Gemma 4 QAT with Hermes Agent & OpenClaw: Local AI Agents on 16GB

Gemma 4's quantization-aware training checkpoints make capable local agents practical on hardware you already own. This guide pairs the QAT models with Hermes Agent and OpenClaw via Ollama, covering model selection, the right Ollama tags, function-calling config, model routing, and the gotchas that break tool calling. Verified against the June 5, 2026 QAT release.

Lushbinary Team

Lushbinary Team

AI & Automation

Gemma 4 QAT with Hermes Agent & OpenClaw: Local AI Agents on 16GB

A self-hosted AI agent is only as practical as the hardware it demands. Until recently, running a model good enough for reliable tool calling meant a 24GB GPU or a cloud API bill. Google's Gemma 4 Quantization-Aware Training (QAT) checkpoints, released June 5, 2026, change that math: the 26B-A4B model that makes a capable agent now loads in roughly 15GB and runs on a 16GB laptop, with near-original quality (source).
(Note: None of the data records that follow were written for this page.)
import Literature.Analysis.FunctionSpaces.TorusFourierSynthesis
import Literature.Analysis.UnboundedOperators.HeatKernelFourier
import Literature.Analysis.FluidPDE.OnsagerBDSVProofs
import Literature.Analysis.FluidPDE.DeRosaScheme
import Literature.Analysis.FluidPDE.FracLaplacianSpaceTime
import HarnessLib

/-!
# Proof of the De Rosa time-regularity step (discharge of `DeRosa.timeRegularity`)

Analysis/FluidPDE proofs file (theorems only: no definitions, no named facts). It discharges the
named fact `Literature.Analysis.FluidPDE.DeRosa.timeRegularity` (`FluidPDE/DeRosaScheme`), the
time-regularity step in the proof of Thm. 2.1 of L. De Rosa, *Infinitely many Leray–Hopf
solutions for the fractional Navier–Stokes equations*, Comm. PDE 44 (2019) 335–365 =
arXiv:1801.10235, §4.2 (pp. 9–10 of the arXiv text): if classical triples `(v_q, p_q, R_q)`
solving the fractional Navier–Stokes–Reynolds system
`∂ₜv + div(v ⊗ v) + ∇p + (-Δ)^γ v = div R` (`0 < γ < 1/3`, viscosity `1`) on `[0,T] × 𝕋³`
converge, `v_q → u` uniformly with `‖R_q‖₀ → 0`, and the slices `v_q(t)` are `β'`-Hölder
uniformly in `q, t` (`0 < β' < 1/3`), then `u ∈ C^{β''}([0,T] × 𝕋³)` for every `β'' < β'`. The
main result is `Literature.Analysis.FluidPDE.DeRosa.timeRegularity_holds : DeRosa.timeRegularity`;
with `DeRosaSchemeProofs` and `HypodissipativeLerayNonuniquenessDeRosaProofs` this reduces the
trust base of `DeRosa2019_thm21` (De Rosa's Thm. 2.1) and of the barrier
`HypodissipativeLerayNonuniqueness` (De Rosa's Thm. 1.2) to the convex-integration iteration
`DeRosa.iterativeSchemeLT` (`DeRosaStep`: Prop. 4.1 run from zero, in the regime `γ < β` covered
by its printed proof) alone.

## The argument (De Rosa 2019, §4.2, last paragraph; after BDSV 2019, §2.2)

De Rosa mollifies in space, `ṽ = v ⋆ ψ_ℓ`, uses `‖ṽ - v‖₀ ≲ [v]_{β'} ℓ^{β'}`, the equation
`∂ₜṽ + div(v ⊗ v) ⋆ ψ_ℓ + ∇p ⋆ ψ_ℓ + (-Δ)^γ ṽ = 0`, Schauder estimates for `∇p ⋆ ψ_ℓ`, the bound
`‖(-Δ)^γ ṽ‖₀ ≤ ‖ṽ‖₁` (his Thm. 7.1, `2γ < 1`) and interpolation in time. We follow the route of the
tree's discharge of the Euler version (`BDSV.timeRegularity_holds`, `OnsagerBDSVProofs`): the
mollifier is the Gauss–Weierstrass kernel at `ℓ = √τ` (`e^{τΔ}` acting on periodic lifts to
`ℝ^d`), the Schauder estimate is replaced by the heat-flow representation of the mollified
pressure gradient (`TorusHeatFlow`), and everything is done at level `q` (all fields smooth), the
limit `q → ∞` being taken at the end. Two ingredients are new:

* **The pressure equation of the fractional system** is still `Δp = div div (R - v ⊗ v)`
  (`Torus.IsFracNSReynoldsOn.laplacian_lift_pressure`), because the hypodissipative term is
  divergence free: `div (-Δ)^γ v = 0` for smooth divergence-free `v`
  (`Torus.isDivFree_fracLaplacian`, in Fourier variables `𝓕(div (-Δ)^γ v)(k) = 2πi (4π²|k|²)^γ k·v̂(k) = 0`).
* **The mollified hypodissipative term**, for which we prove the classical semigroup bound
  `‖e^{τΔ} ((-Δ)^γ a)~‖₀ ≤ K ‖a‖₀ τ^{-γ}` (`Torus.exists_norm_heatExtension_lift_fracLaplacian_le`)
  by *subordination*: the Fourier expansion of the heat flow of a lifted smooth function,
  `e^{σΔ} g̃ = ∑ₖ e^{-4π²σ|k|²} e_k ĝ(k)` (`Torus.hasSum_heatExtension_lift`, from Fourier inversion
  and `𝓕 G_σ = e^{-4π²σ|ξ|²}`), Euler's integral `e^{-τλ} λ^γ = Γ(1-γ)⁻¹ ∫₀^∞ s^{-γ} λ e^{-(τ+s)λ} ds`,
  and summation under the integral sign give
  `e^{τΔ} (-Δ)^γ a = Γ(1-γ)⁻¹ ∫₀^∞ s^{-γ} e^{(τ+s)Δ} (-Δa) ds`; the second-order smoothing bound
  `‖e^{σΔ}(Δa)~‖₀ ≤ C_Δ σ⁻¹ ‖a‖₀` (two gradient steps through `e^{σΔ} = e^{(σ/2)Δ} e^{(σ/2)Δ}`,
  Giga–Giga–Saal 2010, §1.1.3) and `∫₀^∞ s^{-γ} (τ+s)⁻¹ ds ≤ (1/(1-γ) + 1/γ) τ^{-γ}` conclude.

Hence, for interior times `0 < t₁ ≤ t₂ < T`,
`‖v_q(t₂) - v_q(t₁)‖₀ ≤ 2K₀[v_q]_{β'} τ^{β'/2} + (t₂-t₁)(K_A ‖v_q‖₀[v_q]_{β'} τ^{(β'-1)/2} + K_B ‖R_q‖₀ τ^{-1/2} + K_C ‖v_q‖₀ τ^{-γ})`
(`Torus.exists_norm_lift_sub_lift_le_frac`); letting `q → ∞` kills the stress term, and
`τ = (t₂-t₁)²` gives `‖u(t₂) - u(t₁)‖₀ ≤ K |t₂-t₁|^{β'} + K' |t₂-t₁|^{1-2γ} ≲_T |t₂-t₁|^{β'}`
(`DeRosa.exists_norm_sub_le_of_unifLimit`; `1 - 2γ > 1/3 > β'`), extended to `[0,T]` by continuity
of `u` (`BDSV.norm_sub_le_Icc_of_Ioo`). The spatial bound `[u(t)]_{β'} ≤ C` passes to the limit,
the product sup-metric combines the two, and `HolderOnWith.of_le` lowers the exponent to
`β'' ≤ β'` on the bounded set `[0,T] × 𝕋³` (so the statement is proved with `β'' = β'` as well,
the sharp form of Colombo–De Rosa 2020, Thm. 1.1, in this smooth approximation setting).

## Contents

* Fourier side: `Torus.integral_heatKernel_mul_mFourier_proj_sub` (the Gauss kernel against a
  character), `Torus.hasSum_heatExtension_lift`, `Torus.mFourierCoeff_complexify_fracLaplacian`,
  `Torus.hasSum_heatExtension_lift_fracLaplacian`, `Torus.hasSum_heatExtension_lift_laplacian`.
* Subordination: `Torus.integral_rpow_neg_mul_exp`, `Torus.exp_mul_rpow_eq_integral`,
  `Torus.integral_rpow_neg_mul_inv_add_le`, `Torus.norm_heatExtension_lift_laplacian_le_of_bound`,
  `Torus.exists_norm_heatExtension_lift_fracLaplacian_le`.
* The fractional system lifted to `ℝ^d`: `Torus.isDivFree_fracLaplacian`,
  `Torus.IsFracNSReynoldsOn.isClassicalNSSolutionOn_lift`, `.laplacian_lift_pressure`,
  `.deriv_lift_velocity_apply`.
* The BDSV chain for the fractional system: `Torus.exists_norm_heatExtension_lift_timeDerivWithin_le_frac`,
  `Torus.exists_norm_lift_sub_lift_le_frac`, `DeRosa.exists_norm_sub_le_of_unifLimit`,
  `DeRosa.timeRegularity_holds`.

All constants are existentially quantified and depend only on the dimension and the exponents.

## References

* L. De Rosa, Comm. PDE 44 (2019), 335–365 = arXiv:1801.10235, §4.2 (proof of Thm. 2.1, time
  regularity, pp. 9–10), §4.1 (NSR), Thm. 7.1. [`Derosa2018`]
* T. Buckmaster, C. De Lellis, L. Székelyhidi Jr., V. Vicol, *Onsager's conjecture for admissible
  weak solutions*, CPAM 72 (2019) = arXiv:1701.08678, §2.2 (time regularity). [`BuckmasterEtAl2018`]
* M. Colombo, L. De Rosa, *Regularity in time of Hölder solutions of Euler and hypodissipative
  Navier–Stokes equations*, SIAM J. Math. Anal. 52 (2020), Thm. 1.1. [`ColomboRosa2020`]
* T. Luo, E. S. Titi, Calc. Var. PDE 59 (2020) = arXiv:1808.07595, §2.1 (2.1) (the fractional
  Navier–Stokes–Reynolds system). [`LuoTiti2020`]
* L. Grafakos, *Classical Fourier Analysis*, 3rd ed., GTM 249 (2014), Prop. 3.2.5, Prop. 3.2.6 (8),
  §3.3.1 (Fourier series of smooth functions on `𝕋ⁿ`). [`Grafakos2014`]
* M.-H. Giga, Y. Giga, J. Saal, *Nonlinear Partial Differential Equations*, Birkhäuser 2010,
  §1.1.3 (`L^∞` gradient bounds for the heat semigroup). [`GigaGigaSaal2010`]
-/

noncomputable section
That unlocks a genuinely useful setup: a private, zero-API-cost agent that lives on your machine. This guide pairs the Gemma 4 QAT models with two of the most popular self-hosted agent frameworks, Nous Research's Hermes Agent and OpenClaw, both served through Ollama. You will see which QAT model to pick, the exact Ollama tags, how to wire function calling correctly, model routing, and the specific mistakes that quietly break tool calling.
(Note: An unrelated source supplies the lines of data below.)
/-! ## §1 Transport of the data of a later piece -/

/-- **The data of a DISJOINT later piece survive the blowing up of the first piece**: irreducible, regular, snc with the new boundary
traces. [cite: Kollar2007, Def. 3.25] [cite: GortzWedhorn2020, Prop. 13.91 (3)] -/
theorem piece_data_transport {E E' : Scheme.{u}} [IsLocallyNoetherian E] {𝓑 : List E.IdealSheafData} {Z Z₂ : Closeds E}
    {τ : E' ⟶ E} (hsnc : HasSNCWith 𝓑 (vanishingIdeal Z)) (hτ : IsBlowup τ (vanishingIdeal Z))
    (hirr₂ : IsIrreducible (Z₂ : Set E)) (hZ₂ : Scheme.IsRegular (vanishingIdeal Z₂).subscheme)
    (hsnc₂ : HasSNCWith 𝓑 (vanishingIdeal Z₂)) (hd : Disjoint (Z : Set E) Z₂) :
    IsIrreducible ((Z₂.preimage τ.continuous : Closeds E') : Set E') ∧
      Scheme.IsRegular (vanishingIdeal (Z₂.preimage τ.continuous : Closeds E')).subscheme ∧
      HasSNCWith (𝓑.map (strictTransformIdeal τ (vanishingIdeal Z)) ++ [(vanishingIdeal Z).comap τ])
        (vanishingIdeal (Z₂.preimage τ.continuous)) := by
  haveI : IsLocallyNoetherian E' := hτ.isLocallyNoetherian
  have hd' : Disjoint (Z₂ : Set E) ((vanishingIdeal Z).support : Set E) := by
    rw [Scheme.IdealSheafData.coe_support_vanishingIdeal]; exact hd.symm
  have hdC : Disjoint ((vanishingIdeal Z).support : Set E) ((vanishingIdeal Z₂).support : Set E) := by
    rw [Scheme.IdealSheafData.coe_support_vanishingIdeal, Scheme.IdealSheafData.coe_support_vanishingIdeal]; exact hd
  refine ⟨hτ.isIrreducible_preimage_of_disjoint Z₂ hd' hirr₂, hτ.isRegular_subscheme_vanishingIdeal_preimage Z₂ hd' hZ₂, ?_⟩
  have h := HasSNCWith.transform_comap_of_disjoint hτ hsnc hsnc₂ hdC
  rwa [hτ.comap_vanishingIdeal_of_disjoint Z₂ hd'] at h

/-! ## §2 ONE CJS CENTRE: the joint pieces loop -/

section Loop

variable (hlift : ∀ ⦃X X' : Scheme.{u}⦄ [IsNoetherian X] [IsLocallyNoetherian X'] (S : MultiHostState X)
    (cyl : CylState S) [IsIntegral cyl.Z] [IsNoetherian cyl.Z] (C : cyl.Z.IdealSheafData), C ≠ ⊥ →
    Scheme.IsRegular C.subscheme → C = vanishingIdeal C.support →
    ∀ (𝓑 : List cyl.Z.IdealSheafData), (∀ T ∈ S.𝓔, T ≠ cyl.j.ker → cyl.bd T ∈ 𝓑) → HasSNCWith 𝓑 C →
    ∀ (τ : X' ⟶ X) (hτ : IsBlowup τ (vanishingIdeal (cyl.centre C))) (η : X), IsGenericPoint η (cyl.centre C : Set X) →
    ∀ (m : Fin S.n → ℕ), (∀ i, cyl.tr i ≤ C ^ m i) → ∀ (ν : ℕ), (∀ i, ν ≤ m i + weightAt (S.exps i) η) →
    ∃ (hsncX : HasSNCWith S.𝓔 (vanishingIdeal (cyl.centre C)))
      (cyl' : CylState (S.step τ (cyl.centre C) η m ν hsncX hτ)) (τZ : cyl'.Z ⟶ cyl.Z),
      IsBlowup τZ C ∧ cyl'.j ≫ τ = τZ ≫ cyl.j ∧
      cyl'.j.ker = strictTransformIdeal τ (vanishingIdeal (cyl.centre C)) cyl.j.ker ∧
      (∀ i, cyl'.tr i = controlledTransform τZ C (cyl.tr i) (m i)) ∧
      (∀ T ∈ S.𝓔, T ≠ cyl.j.ker →
        cyl'.bd (strictTransformIdeal τ (vanishingIdeal (cyl.centre C)) T) = strictTransformIdeal τZ C (cyl.bd T)) ∧
      cyl'.bd ((vanishingIdeal (cyl.centre C)).comap τ) = C.comap τZ ∧
      ((cyl'.V : Set X') ⊆ τ ⁻¹' (cyl.V : Set X)))


variable (P : ∀ ⦃X : Scheme.{u}⦄ (S : MultiHostState X), CylState S → Prop)
  (hP : ∀ ⦃X X' : Scheme.{u}⦄ [IsNoetherian X] [IsLocallyNoetherian X'] (S : MultiHostState X)
    (cyl : CylState S) [IsIntegral cyl.Z] [IsNoetherian cyl.Z] (C : cyl.Z.IdealSheafData), C ≠ ⊥ →
    Scheme.IsRegular C.subscheme → C = vanishingIdeal C.support →
    ∀ (𝓑 : List cyl.Z.IdealSheafData), (∀ T ∈ S.𝓔, T ≠ cyl.j.ker → cyl.bd T ∈ 𝓑) → HasSNCWith 𝓑 C →
    ∀ (τ : X' ⟶ X) (hτ : IsBlowup τ (vanishingIdeal (cyl.centre C))) (η : X), IsGenericPoint η (cyl.centre C : Set X) →
    ∀ (m : Fin S.n → ℕ), (∀ i, cyl.tr i ≤ C ^ m i) → ∀ (ν : ℕ), (∀ i, ν ≤ m i + weightAt (S.exps i) η) →
    ∀ (hsncX : HasSNCWith S.𝓔 (vanishingIdeal (cyl.centre C)))
      (cyl' : CylState (S.step τ (cyl.centre C) η m ν hsncX hτ)) (τZ : cyl'.Z ⟶ cyl.Z),
      IsBlowup τZ C → cyl'.j ≫ τ = τZ ≫ cyl.j →
      cyl'.j.ker = strictTransformIdeal τ (vanishingIdeal (cyl.centre C)) cyl.j.ker →
      (∀ i, cyl'.tr i = controlledTransform τZ C (cyl.tr i) (m i)) →
      (∀ T ∈ S.𝓔, T ≠ cyl.j.ker →
        cyl'.bd (strictTransformIdeal τ (vanishingIdeal (cyl.centre C)) T) = strictTransformIdeal τZ C (cyl.bd T)) →
      cyl'.bd ((vanishingIdeal (cyl.centre C)).comap τ) = C.comap τZ → ((cyl'.V : Set X') ⊆ τ ⁻¹' (cyl.V : Set X)) →
      P S cyl → P (S.step τ (cyl.centre C) η m ν hsncX hτ) cyl')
If you want the deep dive on QAT itself - the four formats, the memory math, and the conversion gotcha - read our Gemma 4 QAT self-hosting guide first. This article focuses on turning a QAT model into a working agent.

What This Guide Covers

  1. Why QAT Makes Local Agents Practical
  2. Hermes Agent vs OpenClaw: Quick Orientation
  3. Choosing the Right QAT Model for an Agent
  4. Serving Gemma 4 QAT with Ollama
  5. Wiring Up Hermes Agent
  6. Wiring Up OpenClaw
  7. Function Calling: Getting Tool Use Right
  8. Model Routing & Cloud Fallback
  9. Troubleshooting Common Issues
  10. Why Lushbinary for AI Agent Development

1Why QAT Makes Local Agents Practical

Agents are demanding in a way chatbots are not. Every turn may involve choosing a tool, formatting structured arguments, reading the result, and deciding the next step. Small quality losses that a chatbot would shrug off can break an agent: a malformed tool call stalls the whole workflow. That is why running a capable model mattered, and why memory was the blocker.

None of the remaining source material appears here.